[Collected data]
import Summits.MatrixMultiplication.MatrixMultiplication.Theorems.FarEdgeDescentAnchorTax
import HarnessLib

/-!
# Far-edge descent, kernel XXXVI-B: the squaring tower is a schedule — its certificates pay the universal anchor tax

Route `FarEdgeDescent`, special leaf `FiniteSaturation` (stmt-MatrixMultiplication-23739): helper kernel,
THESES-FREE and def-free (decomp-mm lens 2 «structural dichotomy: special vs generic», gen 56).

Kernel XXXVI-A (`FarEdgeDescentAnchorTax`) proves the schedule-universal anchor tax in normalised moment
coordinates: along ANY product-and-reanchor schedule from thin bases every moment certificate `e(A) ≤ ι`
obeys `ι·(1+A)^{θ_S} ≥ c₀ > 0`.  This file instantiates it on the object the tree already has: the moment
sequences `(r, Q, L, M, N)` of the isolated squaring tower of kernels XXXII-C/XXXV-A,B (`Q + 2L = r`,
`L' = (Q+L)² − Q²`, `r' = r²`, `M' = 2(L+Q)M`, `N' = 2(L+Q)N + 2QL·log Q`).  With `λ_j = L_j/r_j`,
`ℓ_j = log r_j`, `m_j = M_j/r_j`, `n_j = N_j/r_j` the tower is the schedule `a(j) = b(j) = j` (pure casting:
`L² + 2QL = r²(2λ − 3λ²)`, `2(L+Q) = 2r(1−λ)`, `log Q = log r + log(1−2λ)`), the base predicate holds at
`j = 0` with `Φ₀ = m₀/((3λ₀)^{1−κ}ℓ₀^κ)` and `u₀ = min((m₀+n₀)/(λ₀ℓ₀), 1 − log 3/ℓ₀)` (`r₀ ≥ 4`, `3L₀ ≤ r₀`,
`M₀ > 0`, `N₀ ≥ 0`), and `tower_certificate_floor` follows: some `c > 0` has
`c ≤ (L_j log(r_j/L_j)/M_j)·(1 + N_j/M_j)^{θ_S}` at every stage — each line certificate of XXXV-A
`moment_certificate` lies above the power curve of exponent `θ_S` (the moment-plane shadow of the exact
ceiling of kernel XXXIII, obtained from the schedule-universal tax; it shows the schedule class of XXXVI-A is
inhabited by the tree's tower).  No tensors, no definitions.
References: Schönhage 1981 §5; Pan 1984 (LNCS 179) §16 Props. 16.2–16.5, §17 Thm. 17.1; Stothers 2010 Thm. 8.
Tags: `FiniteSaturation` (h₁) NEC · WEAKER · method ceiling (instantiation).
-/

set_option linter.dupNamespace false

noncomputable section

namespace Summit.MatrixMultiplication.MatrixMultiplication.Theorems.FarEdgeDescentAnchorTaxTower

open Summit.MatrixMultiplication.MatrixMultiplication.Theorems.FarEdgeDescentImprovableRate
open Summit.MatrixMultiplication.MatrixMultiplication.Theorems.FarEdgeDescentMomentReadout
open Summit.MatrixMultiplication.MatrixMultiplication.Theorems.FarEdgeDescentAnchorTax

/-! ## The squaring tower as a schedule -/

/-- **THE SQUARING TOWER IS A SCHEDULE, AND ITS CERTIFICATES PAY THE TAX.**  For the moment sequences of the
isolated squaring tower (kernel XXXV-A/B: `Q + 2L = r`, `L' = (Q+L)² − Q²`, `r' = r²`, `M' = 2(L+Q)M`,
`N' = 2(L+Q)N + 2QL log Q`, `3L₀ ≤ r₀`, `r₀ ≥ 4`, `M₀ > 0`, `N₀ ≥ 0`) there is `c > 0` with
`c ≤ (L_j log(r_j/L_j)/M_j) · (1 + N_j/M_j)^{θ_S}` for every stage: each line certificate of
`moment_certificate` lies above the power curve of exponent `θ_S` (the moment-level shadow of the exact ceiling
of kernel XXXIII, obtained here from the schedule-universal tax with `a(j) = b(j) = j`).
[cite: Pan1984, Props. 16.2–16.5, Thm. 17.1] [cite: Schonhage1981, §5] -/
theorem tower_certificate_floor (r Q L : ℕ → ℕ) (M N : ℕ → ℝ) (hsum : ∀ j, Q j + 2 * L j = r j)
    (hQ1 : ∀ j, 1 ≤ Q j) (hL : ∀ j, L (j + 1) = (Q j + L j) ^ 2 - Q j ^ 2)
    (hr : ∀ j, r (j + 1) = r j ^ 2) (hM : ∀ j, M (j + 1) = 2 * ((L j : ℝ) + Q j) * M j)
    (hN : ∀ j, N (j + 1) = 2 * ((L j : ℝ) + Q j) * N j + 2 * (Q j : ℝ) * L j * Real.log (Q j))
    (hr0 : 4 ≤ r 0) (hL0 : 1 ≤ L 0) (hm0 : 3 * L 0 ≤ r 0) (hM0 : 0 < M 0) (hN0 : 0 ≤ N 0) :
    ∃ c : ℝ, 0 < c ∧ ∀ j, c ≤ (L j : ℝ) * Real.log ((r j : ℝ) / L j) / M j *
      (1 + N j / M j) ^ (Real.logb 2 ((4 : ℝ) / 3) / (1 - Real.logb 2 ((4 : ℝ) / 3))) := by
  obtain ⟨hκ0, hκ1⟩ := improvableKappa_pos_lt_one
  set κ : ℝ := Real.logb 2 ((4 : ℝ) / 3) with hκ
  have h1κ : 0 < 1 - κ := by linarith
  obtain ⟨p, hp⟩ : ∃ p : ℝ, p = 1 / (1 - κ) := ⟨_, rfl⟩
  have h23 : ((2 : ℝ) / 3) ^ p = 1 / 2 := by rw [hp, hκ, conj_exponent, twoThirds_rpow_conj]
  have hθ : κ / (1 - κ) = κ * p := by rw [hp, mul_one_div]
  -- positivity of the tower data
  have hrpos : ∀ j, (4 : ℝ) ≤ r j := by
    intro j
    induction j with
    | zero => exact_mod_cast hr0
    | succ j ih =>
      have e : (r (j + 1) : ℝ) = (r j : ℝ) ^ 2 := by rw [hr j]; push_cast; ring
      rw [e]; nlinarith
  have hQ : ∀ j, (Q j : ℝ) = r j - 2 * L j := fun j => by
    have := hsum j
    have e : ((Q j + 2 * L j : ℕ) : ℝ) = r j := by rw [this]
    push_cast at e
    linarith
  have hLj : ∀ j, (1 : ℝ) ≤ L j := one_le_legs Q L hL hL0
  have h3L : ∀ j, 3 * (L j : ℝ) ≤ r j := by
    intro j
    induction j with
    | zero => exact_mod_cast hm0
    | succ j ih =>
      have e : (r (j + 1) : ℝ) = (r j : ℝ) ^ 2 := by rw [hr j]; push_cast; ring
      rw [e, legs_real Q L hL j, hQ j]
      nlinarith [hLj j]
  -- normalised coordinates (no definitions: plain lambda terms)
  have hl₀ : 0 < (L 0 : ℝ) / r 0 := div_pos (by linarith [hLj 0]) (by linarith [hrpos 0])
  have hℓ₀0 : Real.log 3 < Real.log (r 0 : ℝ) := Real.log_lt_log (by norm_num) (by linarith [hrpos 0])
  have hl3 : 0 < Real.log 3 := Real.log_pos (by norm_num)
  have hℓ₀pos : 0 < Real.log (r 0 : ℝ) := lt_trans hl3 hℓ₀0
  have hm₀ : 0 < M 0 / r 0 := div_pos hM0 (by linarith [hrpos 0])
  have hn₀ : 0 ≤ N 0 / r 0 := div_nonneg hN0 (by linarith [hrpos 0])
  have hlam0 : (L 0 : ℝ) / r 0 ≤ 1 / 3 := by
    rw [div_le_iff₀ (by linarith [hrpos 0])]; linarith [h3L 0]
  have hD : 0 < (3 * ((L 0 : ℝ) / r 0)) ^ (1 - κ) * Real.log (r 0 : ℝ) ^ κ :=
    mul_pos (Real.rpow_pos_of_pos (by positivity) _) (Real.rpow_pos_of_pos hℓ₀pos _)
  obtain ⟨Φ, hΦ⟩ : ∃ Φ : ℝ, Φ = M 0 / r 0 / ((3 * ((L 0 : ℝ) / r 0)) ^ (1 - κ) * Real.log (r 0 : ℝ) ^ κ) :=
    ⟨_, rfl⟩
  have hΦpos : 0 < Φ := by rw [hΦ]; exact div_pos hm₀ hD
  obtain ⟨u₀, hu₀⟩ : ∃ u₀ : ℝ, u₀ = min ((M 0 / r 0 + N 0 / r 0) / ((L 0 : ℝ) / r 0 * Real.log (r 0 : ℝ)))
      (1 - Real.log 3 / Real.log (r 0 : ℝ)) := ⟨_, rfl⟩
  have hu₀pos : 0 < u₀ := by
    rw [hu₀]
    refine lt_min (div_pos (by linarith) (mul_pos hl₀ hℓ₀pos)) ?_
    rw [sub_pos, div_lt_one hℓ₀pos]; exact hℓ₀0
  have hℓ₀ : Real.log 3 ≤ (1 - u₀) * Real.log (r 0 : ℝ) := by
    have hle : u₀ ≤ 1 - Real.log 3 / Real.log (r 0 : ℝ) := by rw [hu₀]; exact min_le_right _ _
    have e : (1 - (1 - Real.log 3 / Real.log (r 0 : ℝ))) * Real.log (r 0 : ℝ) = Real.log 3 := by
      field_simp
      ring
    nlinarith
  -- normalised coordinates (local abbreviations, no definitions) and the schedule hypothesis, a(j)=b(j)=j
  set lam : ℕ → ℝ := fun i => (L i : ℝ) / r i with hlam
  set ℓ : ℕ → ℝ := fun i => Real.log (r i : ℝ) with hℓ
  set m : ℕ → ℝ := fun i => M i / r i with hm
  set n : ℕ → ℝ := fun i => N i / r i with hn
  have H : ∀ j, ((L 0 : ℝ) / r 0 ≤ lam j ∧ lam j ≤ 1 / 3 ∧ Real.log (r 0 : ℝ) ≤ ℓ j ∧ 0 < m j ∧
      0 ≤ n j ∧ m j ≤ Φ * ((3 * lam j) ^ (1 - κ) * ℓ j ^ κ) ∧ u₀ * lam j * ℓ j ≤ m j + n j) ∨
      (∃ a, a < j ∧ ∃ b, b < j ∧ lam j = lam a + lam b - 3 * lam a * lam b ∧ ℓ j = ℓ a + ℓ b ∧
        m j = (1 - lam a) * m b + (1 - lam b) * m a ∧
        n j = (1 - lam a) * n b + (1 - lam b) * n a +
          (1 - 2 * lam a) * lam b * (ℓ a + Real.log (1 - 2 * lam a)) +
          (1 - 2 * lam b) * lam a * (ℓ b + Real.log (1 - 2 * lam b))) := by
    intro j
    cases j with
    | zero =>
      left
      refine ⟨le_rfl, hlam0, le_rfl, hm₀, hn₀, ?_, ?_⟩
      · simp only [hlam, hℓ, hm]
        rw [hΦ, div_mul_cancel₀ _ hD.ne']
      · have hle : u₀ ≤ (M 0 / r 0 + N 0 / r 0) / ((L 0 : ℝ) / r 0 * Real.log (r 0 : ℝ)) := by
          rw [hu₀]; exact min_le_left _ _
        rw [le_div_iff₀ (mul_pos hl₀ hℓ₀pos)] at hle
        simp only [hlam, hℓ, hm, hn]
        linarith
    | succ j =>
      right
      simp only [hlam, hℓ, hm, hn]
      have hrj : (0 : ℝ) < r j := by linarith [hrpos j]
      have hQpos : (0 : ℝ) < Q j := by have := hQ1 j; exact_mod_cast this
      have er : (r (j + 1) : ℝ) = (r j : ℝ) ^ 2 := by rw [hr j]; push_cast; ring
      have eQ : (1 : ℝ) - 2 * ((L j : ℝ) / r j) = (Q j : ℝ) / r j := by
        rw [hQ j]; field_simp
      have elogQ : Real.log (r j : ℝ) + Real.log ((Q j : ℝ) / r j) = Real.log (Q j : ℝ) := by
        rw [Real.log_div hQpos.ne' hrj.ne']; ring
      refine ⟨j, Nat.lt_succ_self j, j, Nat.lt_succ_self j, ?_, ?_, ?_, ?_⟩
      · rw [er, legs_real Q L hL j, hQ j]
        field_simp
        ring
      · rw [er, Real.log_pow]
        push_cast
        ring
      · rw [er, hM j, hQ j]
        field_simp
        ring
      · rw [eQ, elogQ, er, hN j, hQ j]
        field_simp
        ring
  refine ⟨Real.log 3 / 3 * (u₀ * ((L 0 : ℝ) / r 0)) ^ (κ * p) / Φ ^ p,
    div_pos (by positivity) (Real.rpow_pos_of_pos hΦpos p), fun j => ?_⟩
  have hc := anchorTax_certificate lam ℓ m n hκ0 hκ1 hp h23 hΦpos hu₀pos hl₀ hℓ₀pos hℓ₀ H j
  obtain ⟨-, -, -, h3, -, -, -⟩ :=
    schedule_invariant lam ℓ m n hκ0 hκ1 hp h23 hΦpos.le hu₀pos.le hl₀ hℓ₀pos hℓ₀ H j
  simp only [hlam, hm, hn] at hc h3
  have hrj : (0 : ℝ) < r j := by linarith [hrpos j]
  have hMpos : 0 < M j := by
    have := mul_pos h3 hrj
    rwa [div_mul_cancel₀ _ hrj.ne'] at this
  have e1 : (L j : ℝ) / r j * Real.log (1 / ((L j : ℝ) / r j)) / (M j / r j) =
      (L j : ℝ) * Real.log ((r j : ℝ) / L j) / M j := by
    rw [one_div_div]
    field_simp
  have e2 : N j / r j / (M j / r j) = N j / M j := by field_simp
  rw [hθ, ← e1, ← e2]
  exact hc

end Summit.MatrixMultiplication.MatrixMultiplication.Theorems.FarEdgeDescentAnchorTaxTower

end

> [WHAT NEEDS TO BE DONE]
Above are the records. Print exactly, and only, the lines from the line with "isolated squaring tower (kernel" to the line with "(hr : ∀ j, r (j", both inclusive.

> [ANSWER]
isolated squaring tower (kernel XXXV-A/B: `Q + 2L = r`, `L' = (Q+L)² − Q²`, `r' = r²`, `M' = 2(L+Q)M`,
`N' = 2(L+Q)N + 2QL log Q`, `3L₀ ≤ r₀`, `r₀ ≥ 4`, `M₀ > 0`, `N₀ ≥ 0`) there is `c > 0` with
`c ≤ (L_j log(r_j/L_j)/M_j) · (1 + N_j/M_j)^{θ_S}` for every stage: each line certificate of
`moment_certificate` lies above the power curve of exponent `θ_S` (the moment-level shadow of the exact ceiling
of kernel XXXIII, obtained here from the schedule-universal tax with `a(j) = b(j) = j`).
[cite: Pan1984, Props. 16.2–16.5, Thm. 17.1] [cite: Schonhage1981, §5] -/
theorem tower_certificate_floor (r Q L : ℕ → ℕ) (M N : ℕ → ℝ) (hsum : ∀ j, Q j + 2 * L j = r j)
    (hQ1 : ∀ j, 1 ≤ Q j) (hL : ∀ j, L (j + 1) = (Q j + L j) ^ 2 - Q j ^ 2)
    (hr : ∀ j, r (j + 1) = r j ^ 2) (hM : ∀ j, M (j + 1) = 2 * ((L j : ℝ) + Q j) * M j)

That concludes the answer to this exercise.